Other Specificity Assays.

The GSH amidase and the l-glutaminase activities of all amidases (shown in Table 4) were tested in the presence of 1 mM substrate by measuring spectrophotometrically at 37 °C the formation of glutamate. The reaction mixture (1-mL final volume) contained 50 mM Bicine (pH 8.5), 50 mM KCl, 0.5 mg/mL BSA, 2 mM DTT, 0.2 mM NAD⁺, 0.5 mM ADP-Mg, 3.5 units/mL GDH, as well as the amidase (100–500 nM).

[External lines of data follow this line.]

import Mathlib.Analysis.Convex.Contractible
import Mathlib.AlgebraicTopology.FundamentalGroupoid.SimplyConnected
import Literature.Geometry.Riemannian.RiemannianCoveringCriterion
import Literature.Geometry.Riemannian.DominatedMetricComplete
import Literature.Geometry.Lorentzian.ModelDataCompletenessProofs
import Literature.Geometry.Lorentzian.SpacelikeSpatialProjection
import Literature.Geometry.Lorentzian.InitialData
import Literature.Geometry.Lorentzian.HypersurfaceRestriction
import Literature.Topology.CoveringSpaces.SimplyConnectedBaseCovering
import Literature.Topology.FourManifolds.ImmersionCriterion
import Literature.Geometry.Lorentzian.SpacelikeGraphMinkowski
import HarnessLib

/-!
# The spatial projection of a complete spacelike immersed hypersurface of Minkowski space-time
# is a homeomorphism onto `ℝ³`

The last step of the proof of the rigid positive energy theorem (Beig–Chruściel, J. Math. Phys.
37 (1996), Thm. 4.1, §4, last paragraph): "Let `X₀` be the Killing vector field equal to `n^μ`
… the function `t` gives a global slicing of `M̂`, with complete leaves … the map `Φ : Σ̃ → ℝ³`
is a local diffeomorphism satisfying `|X|_δ ≥ |X|_g`; as `(Σ, g)` is complete, `Φ` is a covering
[C3, Lemma 1 and Thm. 1], hence a bijection since `ℝ³` is simply connected." Here, for a
connected `3`-dimensional data set `(X, h, k)` with complete `h` and a spacelike immersion
`f : X → (ℝ⁴, η)` with `f^*η = h` (e.g. the developing map of `KIDGlobalImmersion.lean`):

* `InitialDataSet.isHomeomorph_spatial_comp_of_isComplete` — **`π ∘ f : X → ℝ³` is a
  homeomorphism**: `Φ = π ∘ f` is an equidimensional immersion whose pullback of the Euclidean
  metric dominates `h` (`SpacelikeSpatialProjection.lean`), hence is complete
  (`isGeodesicallyComplete_of_val_le`, Hopf–Rinow; Gordon 1973), so `Φ` is a covering map by the
  covering criterion for local isometries (Lee 2018, Thm. 6.23;
  `CartanHadamard.surjective_and_isCoveringMap_of_isGeodesicallyComplete`) and a homeomorphism
  because `ℝ³` is simply connected (`IsCoveringMap.isHomeomorph_of_simplyConnectedSpace`);
* `InitialDataSet.injective_and_nonempty_homeomorph_of_isComplete` — so `f` is injective and
  `X ≅ ℝ³`;
* `InitialDataSet.isSmoothEmbedding_of_isComplete` — and `f` is a smooth embedding whose image
  is the entire graph `{(u(y), y)}` of a continuous height function `u` over `{t = 0}`.

(The Cauchy property of the image, which needs the asymptotic flatness, is not treated here.)
Theorems only; no definitions, no named facts.

## References

* R. Beig, P. T. Chruściel, *Killing vectors in asymptotically flat space-times. I.*, J. Math.
  Phys. 37 (1996) 1939–1961, proof of Thm. 4.1, §4. [BeigChrusciel1996]
* J. M. Lee, *Introduction to Riemannian Manifolds*, 2nd ed. (2018), Thm. 6.23. [Lee2018]
* W. B. Gordon, Proc. Amer. Math. Soc. 37 (1973) 221–225. [Gordon1973]
* A. Hatcher, *Algebraic Topology* (2002), Prop. 1.39. [Hatcher2002]
-/

noncomputable section

open Bundle Set Function Filter Manifold
open scoped Manifold ContDiff Topology RealInnerProductSpace

namespace Literature.Geometry.Lorentzian

open Literature.Geometry.Riemannian Literature.Topology.CoveringSpaces PseudoRiemannianMetric

namespace InitialDataSet

variable {X : Type*} [TopologicalSpace X] [ChartedSpace E3 X] [IsManifold (𝓡 3) ∞ X]
  [T2Space X] [ConnectedSpace X]
  (D : InitialDataSet (𝓡 3) X) [D.metric.HasLeviCivita]

/-- **The spatial projection of a complete spacelike immersed hypersurface of Minkowski
space-time is a homeomorphism onto `ℝ³`.** Let `(X, h, k)` be a connected `3`-dimensional
initial data set with `h` (geodesically) complete, and `f : X → (ℝ⁴, η)` a smooth spacelike
immersion with `f^*η = h`. Then the spatial projection `π ∘ f : X → ℝ³` is a homeomorphism.
Proof (Beig–Chruściel 1996, §4, last paragraph, with [C3, Lemma 1 and Thm. 1]): `Φ = π ∘ f` is an
equidimensional immersion (`Minkowski.injective_spatial_comp_mfderiv`) whose pullback metric
`Φ^*δ` dominates `h` (`Minkowski.inducedBilin_self_le_norm_spatial_sq`: "`|X|_δ ≥ |X|_g`"), so
`Φ^*δ` is complete with `h` (Gordon 1973; `isGeodesicallyComplete_of_val_le`, Hopf–Rinow); a local
isometry from a complete manifold onto the connected `(ℝ³, δ)` is a covering map (Lee 2018,
Thm. 6.23; `CartanHadamard.surjective_and_isCoveringMap_of_isGeodesicallyComplete`); and a
connected covering of the simply connected `ℝ³` is a homeomorphism
(`IsCoveringMap.isHomeomorph_of_simplyConnectedSpace`).
[cite: BeigChrusciel1996, proof of Thm. 4.1, §4 (last paragraph)] -/
theorem isHomeomorph_spatial_comp_of_isComplete (hc : D.IsComplete) {f : X → E4}
    (hfi : Minkowski.smoothMetric.toPseudoRiemannianMetric.IsSpacelikeImmersion (𝓡 3) f)
    (hind : ∀ (x : X) (v w : E3),
      Minkowski.smoothMetric.toPseudoRiemannianMetric.inducedBilin (𝓡 3) f x v w =
        D.h.inner x v w) :
    IsHomeomorph fun x ↦ E4.spatial (f x) := by
  classical
  -- the target `(slice, δ)` and the map `p = π ∘ f : X → slice`
  set g : PseudoRiemannianMetric 𝓘(ℝ, E3) ∞ E3 (TangentSpace 𝓘(ℝ, E3) : Minkowski.slice → Type _) :=
    trivialData.metric with hg_def
  haveI hgLC : g.HasLeviCivita := g.hasLeviCivita
  set p : X → Minkowski.slice := fun x ↦ ⟨E4.spatial (f x), Minkowski.mem_slice _⟩ with hp_def
  have hfs : ContMDiff (𝓡 3) 𝓘(ℝ, E4) ∞ f := hfi.contMDiff_self
  have hps : ContMDiff (𝓡 3) 𝓘(ℝ, E3) ∞ p :=
    (ContMDiff.subtypeVal_comp_iff Minkowski.slice p).mp (E4.spatial.contMDiff.comp hfs)
  have hp1 : ContMDiff (𝓡 3) 𝓘(ℝ, E3) (∞ + 1) p := hps.of_le (le_of_eq rfl)
  have hdp : ∀ (x : X) (v : E3),
      mfderiv (𝓡 3) 𝓘(ℝ, E3) p x v = E4.spatial (mfderiv (𝓡 3) 𝓘(ℝ, E4) f x v) := by
    intro x v
    have h1 : mfderiv (𝓡 3) 𝓘(ℝ, E3) (Subtype.val ∘ p) x =
        (mfderiv 𝓘(ℝ, E3) 𝓘(ℝ, E3) (Subtype.val : Minkowski.slice → E3) (p x)).comp
          (mfderiv (𝓡 3) 𝓘(ℝ, E3) p x) :=
      mfderiv_comp x ((contMDiff_subtype_val (n := ∞)).mdifferentiableAt (by simp))
        ((hps x).mdifferentiableAt (by simp))
    rw [mfderiv_subtypeVal] at h1
    have h2 : mfderiv (𝓡 3) 𝓘(ℝ, E3) (Subtype.val ∘ p) x =
        (E4.spatial : E4 →L[ℝ] E3).comp (mfderiv (𝓡 3) 𝓘(ℝ, E4) f x) := by
      rw [show (Subtype.val ∘ p) = E4.spatial ∘ f from rfl,
        mfderiv_comp x E4.spatial.mdifferentiableAt ((hfs x).mdifferentiableAt (by simp)),
        ContinuousLinearMap.mfderiv_eq]
      rfl
    exact congrArg (fun L ↦ L v) (h1.symm.trans h2)
  have hp' : ∀ x, Injective (mfderiv (𝓡 3) 𝓘(ℝ, E3) p x) := fun x v w hvw ↦ by
    apply Minkowski.injective_spatial_comp_mfderiv hfi x
    show E4.spatial (mfderiv (𝓡 3) 𝓘(ℝ, E4) f x v) = E4.spatial (mfderiv (𝓡 3) 𝓘(ℝ, E4) f x w)
    rw [← hdp, ← hdp, hvw]
  have hdim : Module.finrank ℝ E3 = Module.finrank ℝ E3 := rfl
  have hpb : contMDiff_pullbackBilin 𝓘(ℝ, E3) Minkowski.slice (𝓡 3) X ∞ :=
    fun f' hf' g' ↦ contMDiff_pullbackBilin_holds f' hf' g'
  haveI hLC : (g.comap hpb p hp1 hp' hdim).HasLeviCivita :=
    (g.comap hpb p hp1 hp' hdim).hasLeviCivita
  -- regularity of the two Levi-Civita connections
  have hk1 : ((1 : ℕ∞) : ℕ∞ω) + 1 ≤ ∞ := by exact_mod_cast le_top
  have hkT : ((⊤ : ℕ∞) : ℕ∞ω) + 1 ≤ ∞ := le_of_eq rfl
  haveI : CovariantDerivative.ContMDiffCovariantDerivative g.leviCivita 1 :=
    ⟨g.isLocallyContMDiff_leviCivita_holds 1 hk1 univ isOpen_univ⟩
  haveI : CovariantDerivative.ContMDiffCovariantDerivative g.leviCivita ∞ :=
    ⟨g.isLocallyContMDiff_leviCivita_holds ⊤ hkT univ isOpen_univ⟩
  haveI : CovariantDerivative.ContMDiffCovariantDerivative
      (g.comap hpb p hp1 hp' hdim).leviCivita 1 :=
    ⟨(g.comap hpb p hp1 hp' hdim).isLocallyContMDiff_leviCivita_holds 1 hk1 univ isOpen_univ⟩
  haveI : CovariantDerivative.ContMDiffCovariantDerivative
      (g.comap hpb p hp1 hp' hdim).leviCivita ∞ :=
    ⟨(g.comap hpb p hp1 hp' hdim).isLocallyContMDiff_leviCivita_holds ⊤ hkT univ isOpen_univ⟩
  -- the flat metric in the slice: `δ(a, b) = ⟪a, b⟫`
  have hgval : ∀ (y : Minkowski.slice) (a b : E3), g.val y a b = ⟪a, b⟫ := fun y a b ↦ by
    rw [hg_def, val_metric]
    show Minkowski.flatMetric.inner y a b = _
    rw [Minkowski.flatMetric_inner]
    rfl
  -- `Φ^*δ ≥ h`, so `Φ^*δ` is complete
  have hval2 : ∀ (x : X) (v w : E3), (g.comap hpb p hp1 hp' hdim).val x v w =
      ⟪E4.spatial (mfderiv (𝓡 3) 𝓘(ℝ, E4) f x v), E4.spatial (mfderiv (𝓡 3) 𝓘(ℝ, E4) f x w)⟫ := by
    intro x v w
    rw [val_comap, pullbackBilin_apply, hgval, hdp, hdp]
  have hle : ∀ (x : X) (v : TangentSpace (𝓡 3) x),
      D.metric.val x v v ≤ (g.comap hpb p hp1 hp' hdim).val x v v := by
    intro x v
    rw [hval2, real_inner_self_eq_norm_sq, val_metric, ← hind]
    exact Minkowski.inducedBilin_self_le_norm_spatial_sq (I' := 𝓡 3) f x v
  have h₂ : (g.comap hpb p hp1 hp' hdim).IsRiemannian := fun x v hv ↦ by
    rw [hval2, real_inner_self_eq_norm_sq]
    have hne : E4.spatial (mfderiv (𝓡 3) 𝓘(ℝ, E4) f x v) ≠ 0 := fun h0 ↦
      hv ((injective_iff_map_eq_zero _).1 (Minkowski.injective_spatial_comp_mfderiv hfi x) v h0)
    positivity
  have hcN : IsGeodesicallyComplete (g.comap hpb p hp1 hp' hdim).leviCivita :=
    isGeodesicallyComplete_of_val_le le_rfl D.isRiemannian_metric h₂ hle hc
  have hcM : IsGeodesicallyComplete g.leviCivita := isComplete_trivialData_holds
  -- Lee's covering criterion
  obtain ⟨-, hcov⟩ := CartanHadamard.surjective_and_isCoveringMap_of_isGeodesicallyComplete
    (hpb := hpb) (hf := hp1) (hf' := hp') (hdim := hdim) hcN hcM
  -- the slice is simply connected, so `p` is a homeomorphism
  let e : Minkowski.slice ≃ₜ E3 :=
    { toFun := fun y ↦ y.1
      invFun := fun y ↦ ⟨y, Minkowski.mem_slice y⟩
      left_inv := fun _ ↦ rfl
      right_inv := fun _ ↦ rfl
      continuous_toFun := continuous_subtype_val
      continuous_invFun := continuous_id.subtype_mk _ }
  haveI : ContractibleSpace (univ : Set E3) :=
    (convex_univ (𝕜 := ℝ) (E := E3)).contractibleSpace ⟨0, mem_univ _⟩
  haveI : ContractibleSpace E3 := (Homeomorph.Set.univ E3).symm.contractibleSpace
  haveI : ContractibleSpace Minkowski.slice := e.contractibleSpace
  haveI : LocallyPathConnectedSpace Minkowski.slice :=
    ChartedSpace.locallyPathConnectedSpace E3 Minkowski.slice
  have hhom : IsHomeomorph p := IsCoveringMap.isHomeomorph_of_simplyConnectedSpace hcov
  exact e.isHomeomorph.comp hhom

/-- **Hence a complete spacelike immersion into Minkowski space-time inducing `h` is injective,
and `X ≅ ℝ³`** (so `X` is contractible, in particular simply connected and one-ended).
[cite: BeigChrusciel1996, proof of Thm. 4.1, §4 (last paragraph)] -/
theorem injective_and_nonempty_homeomorph_of_isComplete (hc : D.IsComplete) {f : X → E4}
    (hfi : Minkowski.smoothMetric.toPseudoRiemannianMetric.IsSpacelikeImmersion (𝓡 3) f)
    (hind : ∀ (x : X) (v w : E3),
      Minkowski.smoothMetric.toPseudoRiemannianMetric.inducedBilin (𝓡 3) f x v w =
        D.h.inner x v w) :
    Injective f ∧ Nonempty (X ≃ₜ E3) := by
  have h := D.isHomeomorph_spatial_comp_of_isComplete hc hfi hind
  exact ⟨fun x y hxy ↦ h.bijective.1 (by simp only [hxy]), ⟨h.homeomorph _⟩⟩

/-- **… and is a smooth embedding onto an entire graph.** Under the same hypotheses `f` is a
smooth embedding (Mathlib's `Manifold.IsSmoothEmbedding`: an immersion which is a topological
embedding) and its image is the entire graph `{(u(y), y) : y ∈ ℝ³}` of the continuous function
`u = t ∘ f ∘ (π ∘ f)⁻¹` over `{t = 0}` — the shape of `i(Σ)` in the conclusion of the rigid
positive energy theorem (Beig–Chruściel 1996, Thm. 4.1: "an isometric embedding `i` of `Σ` …
`i(Σ)` is an asymptotically flat Cauchy surface"; the Cauchy property needs the asymptotic
flatness and is not treated here).
[cite: BeigChrusciel1996, proof of Thm. 4.1, §4 (last paragraph)] -/
theorem isSmoothEmbedding_of_isComplete (hc : D.IsComplete) {f : X → E4}
    (hfi : Minkowski.smoothMetric.toPseudoRiemannianMetric.IsSpacelikeImmersion (𝓡 3) f)
    (hind : ∀ (x : X) (v w : E3),
      Minkowski.smoothMetric.toPseudoRiemannianMetric.inducedBilin (𝓡 3) f x v w =
        D.h.inner x v w) :
    Manifold.IsSmoothEmbedding (𝓡 3) 𝓘(ℝ, E4) ∞ f ∧
      ∃ u : E3 → ℝ, Continuous u ∧ range f = range fun y : E3 ↦ E4.ofTimeSpace (u y) y := by
  have h := D.isHomeomorph_spatial_comp_of_isComplete hc hfi hind
  set φ := h.homeomorph _ with hφ_def
  have hφ : ∀ x, φ x = E4.spatial (f x) := fun _ ↦ rfl
  -- the height function over `{t = 0}`
  set u : E3 → ℝ := fun y ↦ E4.time (f (φ.symm y)) with hu_def
  have htc : Continuous E4.time := by
    show Continuous fun x : E4 ↦ x 0
    exact (EuclideanSpace.proj (0 : Fin 4) : E4 →L[ℝ] ℝ).continuous
  have huc : Continuous u :=
    htc.comp (hfi.contMDiff_self.continuous.comp φ.symm.continuous)
  have hfac : f = (fun y : E3 ↦ E4.ofTimeSpace (u y) y) ∘ φ := by
    funext x
    have hx : φ.symm (E4.spatial (f x)) = x := φ.symm_apply_apply x
    simp only [Function.comp_apply, hu_def, hφ, hx]
    exact (E4.ofTimeSpace_time_spatial (f x)).symm
  refine ⟨⟨Literature.Topology.FourManifolds.isImmersion_of_injective_mfderiv hfi.contMDiff_self
    (by exact_mod_cast le_top) hfi.injective_mfderiv, ?_⟩, u, huc, ?_⟩
  · rw [hfac]
    exact (Minkowski.isClosedEmbedding_graph huc).isEmbedding.comp φ.isEmbedding
  · rw [hfac, range_comp, φ.range_coe, image_univ]

end InitialDataSet

end Literature.Geometry.Lorentzian

end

The amidase activity (glutamate producing) of mmNit1 and scNit1 (500 nM in the assay) toward 1 mM γ-l-glutamyl-ε-l-lysine, N-acetyl-aspartylglutamate or N-acetylglutamate was tested using the same assay.

LC/MS Analyses.

Full scans (307–312 m/z) for monoisotopic mass detection and natural isotope distribution, selected ion monitoring (307.06 m/z and 308.09 m/z for dGSH and GSH, respectively, using a measurement window of 0.5 m/z) for absolute and relative quantification, and parallel reaction monitoring (307.06 m/z and 308.09 m/z parent ions, respectively, detecting 50–300 m/z fragments) were performed on all samples in separate runs. Standards were prepared in a matrix as close to the samples as possible. For the analysis of yeast and mammalian cell extracts, standard curves of GSH and dGSH were prepared in LC/MS grade water:MeOH (50:50). For the analysis of mouse urine, dGSH standard curves were prepared in urine from a WT mouse. Details on the instrument used, type of column, and separation protocols for GSH and dGSH determination are provided in SI Appendix, Supplementary Materials and Methods.